Is there any I can match peptides differing by only one letter in two different TSV files? My original peptides in file 1 contains a point mutation represented by a lowercase letter. File 2 contains mutated versions of the same peptides, but changed to the remaining 19 amino acids in the same location as the lowercase letter.
If there is a match I would also like to divide the binding affinity of the original in File 1, column 4 by the binding affinity of the mutations in File 2, column 4.
File 1:
TCGA-A3-3316-0 HLA-A0201 SLVFLPFnT 1.90<=WB
TCGA-A3-3316-0 HLA-A0201 KLLLAtKSL 1.70<=WB
TCGA-A3-3316-0 HLA-A0201 sIWKHATPV 0.30<=SB
TCGA-A3-3316-0 HLA-A0201 KVTSIQhWV 1.90<=WB
TCGA-A3-3316-0 HLA-A0201 MtYDRYVAI 1.10<=WB
File 2:
TCGA-A3-3316-0 HLA-A0201 KVTSIQAWV 2
TCGA-A3-3316-0 HLA-A0201 KVTSIQCWV 2.5
TCGA-A3-3316-0 HLA-A0201 KVTSIQDWV 4.5
TCGA-A3-3316-0 HLA-A0201 KVTSIQEWV 3.5
TCGA-A3-3316-0 HLA-A0201 KVTSIQFWV 0.4
TCGA-A3-3316-0 HLA-A0201 KVTSIQGWV 7.5
TCGA-A3-3316-0 HLA-A0201 KVTSIQIWV 1.2
TCGA-A3-3316-0 HLA-A0201 KVTSIQKWV 9
TCGA-A3-3316-0 HLA-A0201 KVTSIQLWV 1.4
TCGA-A3-3316-0 HLA-A0201 KVTSIQMWV 1.1
TCGA-A3-3316-0 HLA-A0201 KVTSIQNWV 3.5
TCGA-A3-3316-0 HLA-A0201 KVTSIQPWV 1.5
TCGA-A3-3316-0 HLA-A0201 KVTSIQQWV 3.5
TCGA-A3-3316-0 HLA-A0201 KVTSIQRWV 7.5
TCGA-A3-3316-0 HLA-A0201 KVTSIQSWV 3.5
TCGA-A3-3316-0 HLA-A0201 KVTSIQTWV 2.5
TCGA-A3-3316-0 HLA-A0201 KVTSIQVWV 1.6
You're going to need a custom script for it.
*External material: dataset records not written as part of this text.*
import Summits.ResolutionOfSingularities.ResolutionOfSingularities.Theorems.FrobeniusClosingPatchingRelPerfectPointwiseMonomialTransform
import Summits.ResolutionOfSingularities.ResolutionOfSingularities.Theorems.FrobeniusClosingPatchingRelPerfectMonomialPairStep
import HarnessLib

/-!
# Crux `PatchingRelPerfect` (stmt-ResolutionOfSingularities-16161), chain W5.2 — TargetsF5J, S-target
# `PointwisePairGame`, part 2: ONE STEP of the pair game, with simple normal crossings read only at the
# points of the cosupport

[OURS · L1 W5.2 · rung tool] Replaces the role of NO printed item; NOT a statement of the manuscript under
review; fact-free, any dimension, no base field, no excellence.  Verbatim res-L1-w52-stub-4's
`MonomialCleanup.step_classify` / `MonomialCleanup.exists_step` (`…MonomialPairStep`, p504028's chain), with the GLOBAL hypothesis
`HasSNC (boundaryOf A)` replaced by the POINTWISE one
`∀ x ∈ supp(monomialIdeal A ⊔ monomialIdeal B), DepthSNC.SNCWithAt (boundaryOf A) ⊤ x`
(res-D-pv-009's predicate): every snc read of the original happens at a point over the cosupport — the
centre `V(K) ∩ V(L)` of a bad pair lies in it (`mem_support_sup_of_isBadPair`), the witness point of a new
bad pair lies in the new cosupport `= π⁻¹` of the old one, and the transformed boundary is snc at the points
of the new cosupport by `IsBlowup.sncWithAt_transform` (p511317).  The snc-free combinatorics (`badPairs`,
`value`, `maxVal`, `numMax`, `expOf`, `transformExp`, `pre`, …) are stub-4's / the tree's, used by name.

## References
* J. Kollár, *Lectures on Resolution of Singularities* (2007), (3.111) Step 3, Def. 3.25. [Kollar2007]
* R. Goward, *A simple algorithm for principalization of monomial ideals*, Trans. AMS 357 (2005), §2. [Goward2005]
-/

-- `Summit.<Summit>.<Sub>.Theorems` with `Sub = Summit` (single-conjunct summit, D-0017)
set_option linter.dupNamespace false

noncomputable section

open CategoryTheory AlgebraicGeometry TopologicalSpace IsLocalRing
open Literature.AlgebraicGeometry.Resolution

namespace Summit.ResolutionOfSingularities.ResolutionOfSingularities.Theorems

universe u

namespace PointwisePair

open DepthSNC MonomialCleanup

/-! ## §1 Exponents after blowing up a stratum, snc read at the points of the centre -/

section Exponents

variable {X X' : Scheme.{u}} [IsLocallyNoetherian X] {π : X' ⟶ X}
  {E : List (X.IdealSheafData × ℕ)} {T : Finset X.IdealSheafData} {m : ℕ}
  (hW : ∀ x ∈ (T.sup id).support, SNCWithAt (boundaryOf E) ⊤ x) (hT : ∀ K ∈ T, K ∈ boundaryOf E)
  (hπ : IsBlowup π (T.sup id))
include hW hT hπ

/-- Behind a strict transform with a point (over a point of simple normal crossings) there is exactly one
old divisor. [folklore] -/
theorem pre_singleton_strictTransform_pw {K₀ : X.IdealSheafData} (hK₀ : K₀ ∈ sheaves E) {x' : X'}
    (hx'W : SNCWithAt (boundaryOf E) ⊤ (π x'))
    (hx' : x' ∈ (strictTransformIdeal π (T.sup id) K₀).support) :
    pre E π T {strictTransformIdeal π (T.sup id) K₀} = {K₀} := by
  ext K
  simp only [mem_pre_iff, Finset.mem_singleton]
  constructor
  · rintro ⟨hK, heq⟩
    have hxK : x' ∈ (strictTransformIdeal π (T.sup id) K).support := by rw [heq]; exact hx'
    exact eq_of_strictTransformIdeal_eq_pw hW hT hπ (mem_sheaves_iff.mp hK) (mem_sheaves_iff.mp hK₀)
      hx'W hxK heq
  · rintro rfl
    exact ⟨hK₀, rfl⟩

/-- **The exponent of a strict transform** (at any of its points over a point of simple normal crossings)
is the old exponent. [cite: Kollar2007, (3.111) Step 3] -/
theorem expOf_transformExp_strictTransform_pw {K₀ : X.IdealSheafData} (hK₀ : K₀ ∈ sheaves E) {x' : X'}
    (hx'W : SNCWithAt (boundaryOf E) ⊤ (π x'))
    (hx' : x' ∈ (strictTransformIdeal π (T.sup id) K₀).support) :
    expOf (transformExp E π T m) (strictTransformIdeal π (T.sup id) K₀) = expOf E K₀ := by
  classical
  have hne : (T.sup id).comap π ∉ ({strictTransformIdeal π (T.sup id) K₀} : Finset X'.IdealSheafData) := by
    rw [Finset.mem_singleton]
    intro h
    have hx'F : x' ∈ ((T.sup id).comap π).support := by rw [h]; exact hx'
    exact strictTransformIdeal_ne_comap_pw hW hT hπ (mem_sheaves_iff.mp hK₀) hx'F h.symm
  rw [expOf, weightOf_transformExp, pre_singleton_strictTransform_pw hW hT hπ hK₀ hx'W hx', if_neg hne,
    add_zero]
  rfl

end Exponents

/-! ## §2 One step: blowing up a well-chosen bad pair, snc read at the points of the cosupport -/

section Step

variable {X : Scheme.{u}} [IsLocallyNoetherian X] {A B : List (X.IdealSheafData × ℕ)}

omit [IsLocallyNoetherian X] in
/-- The stratum of a bad pair lies in the cosupport, so the pointwise hypothesis on the cosupport restricts
to it. [folklore] -/
theorem sncWithAt_of_mem_support_finsetSup {K L : X.IdealSheafData}
    (hS : ∀ x ∈ (monomialIdeal A ⊔ monomialIdeal B).support, SNCWithAt (boundaryOf A) ⊤ x)
    (hKA : K ∈ sheaves A) (hLB : L ∈ sheaves B) (hbad : IsBadPair A B K L)
    {T : Finset X.IdealSheafData} (hTKL : ∀ G, G ∈ T ↔ G = K ∨ G = L) :
    ∀ x ∈ (T.sup id).support, SNCWithAt (boundaryOf A) ⊤ x := by
  intro x hx
  have hx' := (mem_support_finsetSup_iff T x).mp hx
  exact hS x (mem_support_sup_of_isBadPair hKA hLB hbad (hx' K ((hTKL K).mpr (Or.inl rfl)))
    (hx' L ((hTKL L).mpr (Or.inr rfl))))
For each entry in file1, you can replace the lower case character by a
.
, then use that as a word-bounded regex to get matching lines from your file2.I'm not giving you code as this is an excellent opportunity to try your hand at some text processing code. I'd recommend Python because it's easier to code in.